El panorama fiscal de Colombia se enfrenta a un nuevo punto de inflexión. Tras el reciente fallo de la Corte Constitucional, que declaró inexequible el decreto de emergencia económica emitido en diciembre pasado, el presidente Gustavo Petro anunció que presentará ante el Congreso un tercer proyecto de reforma tributaria.
El mandatario defendió la urgencia de obtener nuevos recursos y propuso una hoja de ruta centrada en la reducción de las tasas de interés como motor para reactivar la producción nacional y estabilizar las finanzas públicas.
Panorama general: La decisión del alto tribunal, que tumbó el Decreto 1390 de 2025 con una votación de seis a dos, deja sin efecto las medidas con las que el Ejecutivo pretendía recaudar cerca de $11 billones de pesos. Esta emergencia había sido el «plan B» del Gobierno tras el hundimiento de la Ley de Financiamiento a finales del año pasado.

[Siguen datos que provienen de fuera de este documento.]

import Literature.MathematicalPhysics.QuantumFieldTheory.Balaban1983to89.Node00.TkOfRecord
import Literature.MathematicalPhysics.QuantumFieldTheory.Balaban1983to89.B12RegularSpaces111
import Literature.MathematicalPhysics.QuantumFieldTheory.Balaban1983to89.B14RegularSpaces234
import Literature.MathematicalPhysics.QuantumFieldTheory.Balaban1983to89.B14Eq225Concrete
import Literature.MathematicalPhysics.QuantumFieldTheory.Balaban1983to89.TreeLengthTorus
import Literature.MathematicalPhysics.QuantumFieldTheory.Balaban1983to89.Node00.LocalizedTermsShape
import Summits.HodgeConjecture.HodgeConjecture.Theorems.Ring2ClassTargets
import Literature.AlgebraicGeometry.HodgeTheory.DivisorClassesHardLefschetz
import HarnessLib

/-!
# Ring 2 · class-targets axis (typer1) — the LOW-DEGREE CLASS: abelian varieties of dimension ≤ 7 whose
# rational (2,2)- and (3,3)-classes are divisorial satisfy the Hodge conjecture, UNCONDITIONALLY (no `HC_CM`,
# no named fact): the kernel form of the atlas's 25 "`B = D`" rows of dimensions 6 and 7

HONEST FRAMING (page 1, verbatim): **research route conditional on HC_CM; not a corollary; Q11.4-sentence-2
already refuted in dim ≥ 3.** THIS file is the `HC_CM`-ABSENT corner of the class axis: every theorem below is a
THEOREM of the tree with NO binder (Lefschetz (1,1) + hard Lefschetz for the divisor ring + van Geemen §2.4, all
landed: lit gen 11 `DivisorClassesHardLefschetz` p196453 and `hodgeConjectureFor_of_isDivisorGenerated`). What is
NOT a theorem and is not claimed: that a given ATLAS ROW (a Mumford–Tate type) has divisorial (2,2)/(3,3)-classes on
its members — the atlas certifies `b₂ = d₂`, `b₃ = d₃` for the GENERIC Hodge group of the row (five engines + ENGINE W),
and "member of the row ⟹ `CodimTwoDivisorial A ∧ CodimThreeDivisorial A`" is the row's INPUT-Hg inference (CELL
INFERENCE, RING2-MAP L7.3), model level, never kernel. Nothing here decides `HC_CM`, `HC_AV`, any Weil rung or the
item stmt-HodgeConjecture-16267. Seat `pub-hodge-ring2-typer1`, gen 9 (class axis files: `Ring2ClassTargets`,
`…Rows`, `…RowsSixSeven*`, `…Atlas`, `…WeilPullback*`, `…SevenfoldSeeds`).

## Rows added to the class-axis table (RING2-MAP §typer1; KIND column: `HC_CM` ABSENT, price NONE)

| class `𝒞` | `HCOnClass 𝒞` | inputs | source |
|---|---|---|---|
| `IsDivisorGenerated` (`B•(A) = D•(A)`) | THEOREM `hcOnClass_isDivisorGenerated` | none | van Geemen §2.4 (tree) |
| `dim ≤ 5 ∧ CodimTwoDivisorial` | THEOREM `hcOnClass_codimTwoDivisorial_of_le_five` | none | MZ99 Introduction + hard Lefschetz (lit p196453) |
| `dim ≤ 7 ∧ CodimTwoDivisorial ∧ CodimThreeDivisorial` | THEOREM `hcOnClass_lowDegrees_of_le_seven` | none | idem |
| `dim ≤ 7`: `IsDivisorGenerated ↔ CodimTwo ∧ CodimThree` | `isDivisorGenerated_iff_lowDegrees_of_le_seven` | none | idem |

So on the dimension axis (`HCUpToDim 7`, typer1 `Ring2ClassTargetsRowsSixSeven*`) the `B = D` rows cost exactly TWO numerical
certificates per row and NO Weil rung, while the exceptional rows cost the Weil rung of the member's dimension (weil-1 AW1.9):
the window `2 ≤ p ≤ dim A − 2` of `two_le_and_add_two_le_dim_of_exceptional` is where every price of the cell lives.

References (bib keys): MoonenZarhin1999LowDim (Introduction p. 711, Thm. 0.1); vanGeemen1994HodgeAV (§2.4–2.5);
VoisinHodgeI2002 (Thm. 6.25, Rem. 6.27).
-/

set_option linter.dupNamespace false

noncomputable section

open CategoryTheory
open Literature.AlgebraicTopology.SingularHomology
open Literature.AlgebraicGeometry Literature.AlgebraicGeometry.Motives
open Literature.AlgebraicGeometry.HodgeTheory
open Literature.Geometry.Kaehler
open Literature.Barriers.HodgeConjecture (divisorClassesSpan)

namespace Summit.HodgeConjecture.HodgeConjecture.Ring2.ClassTargets

/-! ## §1 The two numerical hypotheses, as predicates on the variety -/

/-- `B²(A) ⊆ D²(A) ⊗ ℂ`: every rational `(2,2)`-class on `A` is a polynomial in divisor classes. A definition
(the atlas's "`b₂ = d₂`" stated on the variety, not on the row). [cite: MoonenZarhin1999LowDim, Introduction (p. 711)] -/
def CodimTwoDivisorial (A : AbelianVariety ℂ) : Prop :=
  ∀ c : complexBetti A.X (2 * 2), IsRationalClass c → IsOfHodgeType A.dim A.X (2 * 2) 2 2 c →
    c ∈ divisorClassesSpan A.X A.dim 2

/-- `B³(A) ⊆ D³(A) ⊗ ℂ` ("`b₃ = d₃`" on the variety). A definition. [cite: MoonenZarhin1999LowDim, Introduction (p. 711)] -/
def CodimThreeDivisorial (A : AbelianVariety ℂ) : Prop :=
  ∀ c : complexBetti A.X (2 * 3), IsRationalClass c → IsOfHodgeType A.dim A.X (2 * 3) 3 3 c →
    c ∈ divisorClassesSpan A.X A.dim 3

/-- `B = D` restricts to the two low degrees (trivially). [folklore] -/
theorem codimTwo_and_codimThree_of_isDivisorGenerated {A : AbelianVariety ℂ} (h : IsDivisorGenerated A) :
    CodimTwoDivisorial A ∧ CodimThreeDivisorial A :=
  ⟨fun c hc hpp ↦ h 2 c hc hpp, fun c hc hpp ↦ h 3 c hc hpp⟩

/-- **For `dim A ≤ 7`, `B = D` is EQUIVALENT to the two low-degree conditions** (hard Lefschetz handles
`p ≥ 4`, Lefschetz (1,1) handles `p ≤ 1`; lit gen 11). [cite: MoonenZarhin1999LowDim, Introduction (p. 711)]
[cite: VoisinHodgeI2002, Thm. 6.25 and Rem. 6.27] -/
theorem isDivisorGenerated_iff_lowDegrees_of_le_seven {A : AbelianVariety ℂ} (hA : A.dim ≤ 7) :
    IsDivisorGenerated A ↔ CodimTwoDivisorial A ∧ CodimThreeDivisorial A :=
  ⟨codimTwo_and_codimThree_of_isDivisorGenerated,
    fun h ↦ isDivisorGenerated_of_dim_le_seven_of_codimTwo_three A hA h.1 h.2⟩

/-- For `dim A ≤ 5` only the codimension-two condition is needed. [cite: MoonenZarhin1999LowDim, Introduction (p. 711) and Thm. 0.1] -/
theorem isDivisorGenerated_iff_codimTwo_of_le_five {A : AbelianVariety ℂ} (hA : A.dim ≤ 5) :
    IsDivisorGenerated A ↔ CodimTwoDivisorial A :=
  ⟨fun h ↦ (codimTwo_and_codimThree_of_isDivisorGenerated h).1,
    fun h ↦ isDivisorGenerated_of_dim_le_five_of_codimTwo A hA h⟩

/-! ## §2 The class targets, closed UNCONDITIONALLY -/

/-- **`HC` on the class `B = D`** — van Geemen §2.4 in the cell's shape `HCOnClass`; no binder.
[cite: vanGeemen1994HodgeAV, §2.4 (p. 235)] -/
theorem hcOnClass_isDivisorGenerated : HCOnClass IsDivisorGenerated :=
  fun A hA ↦ hodgeConjectureFor_of_isDivisorGenerated A hA

/-- **`HC` for abelian varieties of dimension `≤ 5` with divisorial `(2,2)`-classes**, unconditionally.
[cite: MoonenZarhin1999LowDim, Introduction (p. 711) and Thm. 0.1] [cite: vanGeemen1994HodgeAV, §2.4 (p. 235)] -/
theorem hcOnClass_codimTwoDivisorial_of_le_five : HCOnClass fun A ↦ A.dim ≤ 5 ∧ CodimTwoDivisorial A :=
  fun A h ↦ hodgeConjectureFor_of_isDivisorGenerated A (isDivisorGenerated_of_dim_le_five_of_codimTwo A h.1 h.2)

/-- **`HC` for abelian varieties of dimension `≤ 7` with divisorial `(2,2)`- and `(3,3)`-classes**,
unconditionally — the kernel form of the 25 `B = D` rows of the six- and sevenfold atlas: per row, the two certified
degrees are the only hypotheses, and they are hypotheses ON THE MEMBER. [cite: MoonenZarhin1999LowDim, Introduction (p. 711)]
[cite: vanGeemen1994HodgeAV, §2.4 (p. 235)] -/
theorem hcOnClass_lowDegrees_of_le_seven :
    HCOnClass fun A ↦ A.dim ≤ 7 ∧ CodimTwoDivisorial A ∧ CodimThreeDivisorial A :=
  fun A h ↦ hodgeConjectureFor_of_isDivisorGenerated A
    (isDivisorGenerated_of_dim_le_seven_of_codimTwo_three A h.1 h.2.1 h.2.2)

/-- The same read on the dimension axis: **`HCUpToDim 7` restricted to the low-degree-divisorial varieties holds**;
what remains of `HCUpToDim 7` is exactly the varieties with an exceptional class in degree 2 or 3 (the Weil-carried
rows). [cite: MoonenZarhin1999LowDim, Introduction (p. 711)] -/
theorem hcUpToDim_seven_of_exceptional_rows
    (hexc : HCOnClass fun A ↦ A.dim ≤ 7 ∧ ¬ (CodimTwoDivisorial A ∧ CodimThreeDivisorial A)) : HCUpToDim 7 := by
  intro A hA
  by_cases h : CodimTwoDivisorial A ∧ CodimThreeDivisorial A
  · exact hcOnClass_lowDegrees_of_le_seven A ⟨hA, h⟩
  · exact hexc A ⟨hA, h⟩

/-- … and for `HCUpToDim 5` the residual is the varieties with an exceptional `(2,2)`-class only.
[cite: MoonenZarhin1999LowDim, Thm. 0.1] -/
theorem hcUpToDim_five_of_exceptional_codimTwo
    (hexc : HCOnClass fun A ↦ A.dim ≤ 5 ∧ ¬ CodimTwoDivisorial A) : HCUpToDim 5 := by
  intro A hA
  by_cases h : CodimTwoDivisorial A
  · exact hcOnClass_codimTwoDivisorial_of_le_five A ⟨hA, h⟩
  · exact hexc A ⟨hA, h⟩

/-! ## §3 The window of exceptional degrees (where every price of the cell lives) -/

/-- On an abelian variety of dimension `≤ 3` both low-degree conditions hold automatically (no exceptional
degree: `2 ≤ p ≤ dim − 2` is empty or `p = … ` excluded by hard Lefschetz), recovering `B = D` in dimension `≤ 3`
(lit `isDivisorGenerated_of_dim_le_three`) in the two-predicate form. [cite: MoonenZarhin1999LowDim, Introduction (p. 711)] -/
theorem codimTwo_and_codimThree_of_le_three {A : AbelianVariety ℂ} (hA : A.dim ≤ 3) :
    CodimTwoDivisorial A ∧ CodimThreeDivisorial A :=
  codimTwo_and_codimThree_of_isDivisorGenerated (isDivisorGenerated_of_dim_le_three A hA)

/-- An abelian variety of dimension `≤ 7` OFF the low-degree class carries an exceptional Hodge class in degree
`2` or `3`, and then `4 ≤ dim A` (degree 2) resp. `5 ≤ dim A` (degree 3): the exceptional rows start in dimension 4.
[cite: vanGeemen1994HodgeAV, §2.5 (p. 235)] [cite: MoonenZarhin1999LowDim, Introduction (p. 711)] -/
theorem four_le_dim_of_not_lowDegrees {A : AbelianVariety ℂ}
    (h : ¬ (CodimTwoDivisorial A ∧ CodimThreeDivisorial A)) : 4 ≤ A.dim := by
  by_contra hlt
  exact h (codimTwo_and_codimThree_of_le_three (by omega))

end Summit.HodgeConjecture.HodgeConjecture.Ring2.ClassTargets

end
import Literature.MathematicalPhysics.QuantumFieldTheory.QCDSiteRPAction
import Literature.MathematicalPhysics.QuantumFieldTheory.QCDSiteRPSliceVars
import Literature.MathematicalPhysics.QuantumFieldTheory.WilsonOddRPNegCoords
import Literature.MathematicalPhysics.QuantumFieldTheory.WilsonOddRPKernel
import Literature.MathematicalPhysics.QuantumFieldTheory.LatticeGaugeProofs
import Literature.MathematicalPhysics.QuantumLattice.GrassmannCoefficientRegularity
import Literature.MathematicalPhysics.QuantumLattice.GrassmannEffectiveAction
import Mathlib.Analysis.Matrix.PosDef
import HarnessLib

/-!
# Site-reflection positivity of lattice QCD with Wilson quarks (`r = 1`) on the odd torus — the proof

Discharge of the named fact `WilsonQCDSiteReflectionPositivityAP` of `QCDTimeReflection`
(Lüscher 1977; Osterwalder–Seiler 1978 §2–§3; Montvay–Münster 1994 §4.2.3 (4.90)–(4.110), whose
printed proof is followed): for `β ≥ 0`, quark masses `m_f > −1`, `S ≥ 1` and a positive-time
gauge-invariant local observable `A` ending by time `S`, on the torus of odd side `L = 2S + 1` with
time-ANTIPERIODIC quarks, `⟨A · ΘA⟩_AP` is real and non-negative
(`WilsonQCDSiteReflectionPositivityAP_holds`, at the end of this file).

The file is organised in five parts, each a closed namespace block with its own summary:

1. **Crossing** — the couplings of the rotated Wilson action `ψ̄M(U)ψ` (`QCDSiteRPAction`) across the
   antiperiodic layer `{S, S+1}` under the Osterwalder–Seiler link split `translateLayer S Y U`
   (`WilsonOddRPNegCoords`): `Q_c = Σ_w 2 ξ_w(Θ'U) Θ'ξ_w(splice(U,Y))` (`crossPart_translateLayer`).
2. **SliceAction** — the slice block `Q₀ = Q^{lu} + Q^{uu} + Q^{ll}`, `Θ'Q^{uu} = Q^{ll}`, and
   `Q^{lu} = φ(ψ̄(−K)ψ)` with the positive slice coupling `K = sliceK` of `QCDSiteRPSliceVars`
   (Montvay–Münster (4.109)–(4.110)); supports of `Q₊`, `Q^{uu}`, `Q^{lu}`.
3. **Integrand** — `∫ A(V)(ΘA)(V)e^{−ψ̄D^{AP}(V)ψ} = det R ∫ 𝐀(V)Θ'(𝐀(Θ'V))e^{ψ̄M(V)ψ}` and, under the
   split, `𝐀Θ'𝐀 e^{ψ̄Mψ} = G Θ'H ∏_w(1 + 2ξ_wΘ'ξ_w) e^{Q^{lu}}` (Montvay–Münster (4.104)–(4.107)).
4. **Covariance** — the cone expansion, the reduction to the reflection slice and the Gaussian slice
   pairing (`GrassmannReflectionPositivity`, `GrassmannSiteReflectionPairing`,
   `GrassmannGaussianPairing`): `∫ = c · det(−K) Σ_t 2^{|t|} Σ_{I,J} g_{tI}(Θ'U) conj g_{tJ}(z) Γ(K⁻¹)_{IJ}`.
5. **Final** — regularity of the coefficient functions (`GrassmannCoefficientRegularity`), the
   positive semidefinite slice kernel, the gauge-field positivity theorem
   `wilsonExpectation_nonneg_of_negCovariantKernel` (`WilsonOddRPKernel`), and the quotient `N/D`.

Everything is proved; no named fact is introduced. [cite: Luscher1977, §3] [cite: OsterwalderSeiler1978, §2–§3] [cite: MontvayMunster1994, §4.2.3 (4.90)–(4.110)]
-/

/-!
## Part: The crossing couplings of the antiperiodic layer under the Osterwalder–Seiler link split

Companion of `QCDSiteRPAction` (the rotated antiperiodic Wilson quark action `ψ̄M(U)ψ` and its
crossing block `crossPart`) and of `WilsonOddRPNegCoords` (the layer `S → S+1` of temporal links of
the odd torus `L = 2S+1`, the split `translateLayer S Y U : U_c ↦ U_c Y_c`, the splice
`splice_{layer}(U, Y)`), for the site-reflection positivity proof of lattice QCD with Wilson quarks
(Montvay–Münster 1994 §4.2.3 (4.96), (4.103); Lüscher 1977 §3).

In the `γ₀`-diagonal frame the only couplings of the action across the layer are the temporal hops
`S ↔ S+1`; they carry the antiperiodic sign (`apLinkSign = −1` exactly there) and, by
`rotDirac_apply_forward/backward`, involve only `ψ̄_{x,r≥2} ψ_{x',r≥2}` and `ψ̄_{x',r<2} ψ_{x,r<2}`
(`x` at time `S`, `x' = x + e₀`).  After the split `U_c = U_c Y_c` every such coupling FACTORISES
through the colour index `e` of the link into a product of a degree-one element built from
`negReflect U` and the reflection of the SAME element built from the splice:

* `xiVar w W` — for an upper generator slot `w` at time `S` (`layerGens S`): `η_{f,x,e,r}(W) =
  Σ_a (W_c⁻¹)_{ae} ψ̄_{f,x,a,r}` (`r ≥ 2`), `ζ_{f,x,e,r}(W) = Σ_b (W_c)_{eb} ψ_{f,x,b,r}` (`r < 2`);
* **`crossPart_translateLayer`**:
  `Q_c(translateLayer S Y U) = Σ_{w ∈ layerGens S} 2 • ξ_w(negReflect U) · Θ'(ξ_w(splice_{layer}(U,Y)))`,
  the cone form required by `GrassmannAlgebra.mul_map_mul_ordProd_cone` (all coefficients `2 > 0`);
* `xiVar_eq_ι` (degree one), `xiVar_mem_spectator` (a spectator of `N ∪ Z`).

Everything is proved; no named fact.  References: Montvay–Münster (4.96), (4.103); K. Osterwalder,
E. Seiler, Ann. Phys. 110 (1978) 440, §3. [folklore]
-/

namespace Literature.MathematicalPhysics.QuantumFieldTheory

open Literature.Probability Literature.Probability.LatticeModels
open Literature.MathematicalPhysics.QuantumLattice
open Literature.MathematicalPhysics.QuantumLattice.GrassmannAlgebra
open WilsonNegRP WilsonRP
open scoped ComplexConjugate Matrix

noncomputable section

local notation "𝔾" => Matrix.specialUnitaryGroup (Fin 3) ℂ

variable {Nf L : ℕ} [NeZero L]

/-! ## Odd-torus layer geometry -/

section Geometry

variable {S : ℕ} (hL : L = 2 * S + 1) (hS : 1 ≤ S)
include hL

omit [NeZero L] in
/-- `L / 2 = S`. [folklore] -/
theorem half_eq : L / 2 = S := by omega

/-- The time of `x + e₀` for `x` in the layer is `S + 1`. [folklore] -/
theorem val_shift_zero_of_layer (hS : 1 ≤ S) {x : TorusSite 4 L} (hx : (x 0).val = S) :
    ((Site.shift x 0) 0).val = S + 1 := by
  have hx' : x 0 = (S : ZMod L) := by
    rw [← ZMod.natCast_zmod_val (x 0), hx]
  rw [shift_apply_self, hx', show ((S : ZMod L) + 1) = ((S + 1 : ℕ) : ZMod L) by push_cast; ring,
    ZMod.val_cast_of_lt (by omega)]

/-- For `x` in the layer, `θ(x + e₀) = x` (`θ t = −t`, `−(S+1) = S`). [folklore] -/
theorem negReflect_shift_of_layer {x : TorusSite 4 L} (hx : (x 0).val = S) :
    Site.negReflect (Site.shift x 0) = x := by
  have h2 := two_S_add_one_eq_zero (L := L) hL
  have hx' : x 0 = (S : ZMod L) := by rw [← ZMod.natCast_zmod_val (x 0), hx]
  funext k
  by_cases hk : k = 0
  · subst hk
    rw [WilsonSiteRP.negReflect_apply_zero, shift_apply_self, hx']
    linear_combination -h2
  · rw [WilsonSiteRP.negReflect_apply_of_ne _ hk, shift_apply_of_ne _ hk]

/-- For `x` in the layer, `θ x = x + e₀`. [folklore] -/
theorem negReflect_of_layer {x : TorusSite 4 L} (hx : (x 0).val = S) :
    Site.negReflect x = Site.shift x 0 := by
  rw [← negReflect_shift_of_layer hL hx, WilsonSiteRP.negReflect_negReflect, negReflect_shift_of_layer hL hx]

/-- The site-reflected field on a layer link: `(Θ'U)_c = U_c⁻¹`. [folklore] -/
theorem negReflect_cfg_layer (U : GaugeConfig 4 L 𝔾) {x : TorusSite 4 L} (hx : (x 0).val = S) :
    U.negReflect (x, 0) = (U (x, 0))⁻¹ := by
  rw [GaugeConfig.negReflect_apply_zero, negReflect_shift_of_layer hL hx]

omit [NeZero L] hL in
/-- The split field on a layer link: `U_c Y_c`. [folklore] -/
theorem translateLayer_layer (Y U : GaugeConfig 4 L 𝔾) {x : TorusSite 4 L} (hx : (x 0).val = S) :
    translateLayer S Y U (x, 0) = U (x, 0) * Y (x, 0) := by
  simp [translateLayer, hx]

omit hL in
/-- The splice on a layer link: `Y_c`. [folklore] -/
theorem splice_layer (U Y : GaugeConfig 4 L 𝔾) {x : TorusSite 4 L} (hx : (x 0).val = S) :
    LatticeRP.splice (layerEdges S) (U, Y) (x, 0) = Y (x, 0) := by
  rw [LatticeRP.splice_apply, if_pos (by simp [layerEdges, hx])]

omit [NeZero L] in
/-- The antiperiodic sign sits on the layer. [folklore] -/
theorem apLinkSign_layer {x : TorusSite 4 L} (hx : (x 0).val = S) : apLinkSign L x 0 = -1 := by
  rw [apLinkSign, if_pos ⟨rfl, by rw [hx, half_eq hL]⟩]

omit [NeZero L] hL in
/-- A spatial shift does not change the time. [folklore] -/
theorem shift_apply_zero_of_ne (x : TorusSite 4 L) {μ : Fin 4} (hμ : μ ≠ 0) : (Site.shift x μ) 0 = x 0 :=
  shift_apply_of_ne x (Ne.symm hμ)

omit [NeZero L] in
/-- Two different shifts of a site differ (`L > 1`). [folklore] -/
theorem shift_ne_shift (hS : 1 ≤ S) (x : TorusSite 4 L) {μ ν : Fin 4} (h : μ ≠ ν) : Site.shift x μ ≠ Site.shift x ν := by
  intro he
  have := congrFun he μ
  rw [shift_apply_self, shift_apply_of_ne _ h] at this
  have h1 : (1 : ZMod L) = 0 := by simpa using this
  have : Fact (1 < L) := ⟨by omega⟩
  exact one_ne_zero h1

Ante el fallo, Petro fue enfático en que la Corte ignoró las advertencias sobre una crisis fiscal inminente. Según el jefe de Estado, la declaratoria de emergencia era necesaria para captar recursos provenientes exclusivamente de los sectores más acaudalados de la población.
«Se le dijo a la Corte que sobrevenía una crisis fiscal. El país ya pierde recursos tontamente», afirmó el presidente, cuestionando el criterio de los magistrados al no considerar el incremento de los intereses de la deuda como un hecho extraordinario.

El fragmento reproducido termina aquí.